* [About this task]
From the line that contains "and its tail" to the last line of the records below, retype each line exactly; leave out everything else.

* [Extracted data]
import Literature.Probability.RandomPlanarGeometry.HexSAWSurfaceWallRenewal

/-!
# The six-step law for irreducible positive wall bridges of the adsorbing honeycomb walk

For the self-avoiding walk on the honeycomb lattice (brick-wall frame) in the half-plane `Y ≤ 0`, an
IRREDUCIBLE POSITIVE WALL BRIDGE of length `n ≥ 4` (`ipwb n` of `HexSAWSurfaceWallRenewal`: a positive wall
bridge with no wall-renewal time in `[1, n)`) makes at most `n / 6` surface visits:

* `six_mul_visits_le : ω ∈ ipwb n → 4 ≤ n → 6 * visits n ω ≤ n` — sharp at every `n = 6k` (the hook
  staircases), improving the tree's entropy lemma `four_mul_visits_le : 4 * visits n ω ≤ n + 2`;
* `three_mul_visits_le : ω ∈ ipwb (2 * s) → 2 ≤ s → 3 * visits (2 * s) ω ≤ s` — the class `(s, v)` of the
  irreducible census is EMPTY whenever `3 v > s`, so the diagonal `s − v = k` of Kesten's identity
  `∑ₛ fₛ = 1` is supported on `s ≤ 3k/2` (finitely many classes per order of the `1/y` expansion of `β(y)²`);
* §5 the ENVELOPE it yields: `IPWB_le_pow_mul_pow_div_three : IPWB (2s) y ≤ μ^{2s+2} · y^{⌊s/3⌋}` and
  `pwbLaw_le_pow_div_pow_sub : pwbLaw y s ≤ μ^{2s+2} / y^{s − ⌊s/3⌋}` (`y ≥ 1`, `s ≥ 2`; `μ` = `hexConnectiveConstant`,
  count `card_wbr_le_pow`) — each diagonal term of Kesten's identity is `O(y^{−2s/3})`, a geometric tail of ratio `μ² y^{−2/3}`.

Proof (three charging lemmas and the step bookkeeping `n = X_n + 2·#left + 2·#down` of `steps_count`):
(L) `exists_left_step_onto_pred` — besides the left step landing on its own column `X_t` (the tree's
`exists_left_step_onto`), every interior visit time `t` owns a left step landing on the odd column `X_t − 1`,
unless `t` is a NEAR-RENEWAL (`NearRenewal`: the walk leaves `(X_t, 0)` to the right, its head stays in
`X ≤ X_t − 1` and its tail in `X ≥ X_t`); (D) `one_le_card_stepsD`, `two_mul_card_nearRenewal_le_card_stepsD` —
there is a down step, and every near-renewal owns two down steps inside its own time window (the forced return to
column `X_t` is entered from the right and left vertically, so the walk reaches depth `−2`:
`exists_deep_return_of_nearRenewal`); (G) `exists_gap` — some even abscissa in `[2, X_n − 2]` is never visited.
NEW (the lane's «six steps per visit» conjecture, FINDING-HEX-WALL-RENEWAL-CENSUS §3, verified by enumeration to
`n = 40`); the model is Madras–Slade's remark that an irreducible bridge of span `L` has at least `3L` steps.
-/

noncomputable section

* [Solution to this exercise]
`X ≤ X_t − 1` and its tail in `X ≥ X_t`); (D) `one_le_card_stepsD`, `two_mul_card_nearRenewal_le_card_stepsD` —
there is a down step, and every near-renewal owns two down steps inside its own time window (the forced return to
column `X_t` is entered from the right and left vertically, so the walk reaches depth `−2`:
`exists_deep_return_of_nearRenewal`); (G) `exists_gap` — some even abscissa in `[2, X_n − 2]` is never visited.
NEW (the lane's «six steps per visit» conjecture, FINDING-HEX-WALL-RENEWAL-CENSUS §3, verified by enumeration to
`n = 40`); the model is Madras–Slade's remark that an irreducible bridge of span `L` has at least `3L` steps.
-/

noncomputable section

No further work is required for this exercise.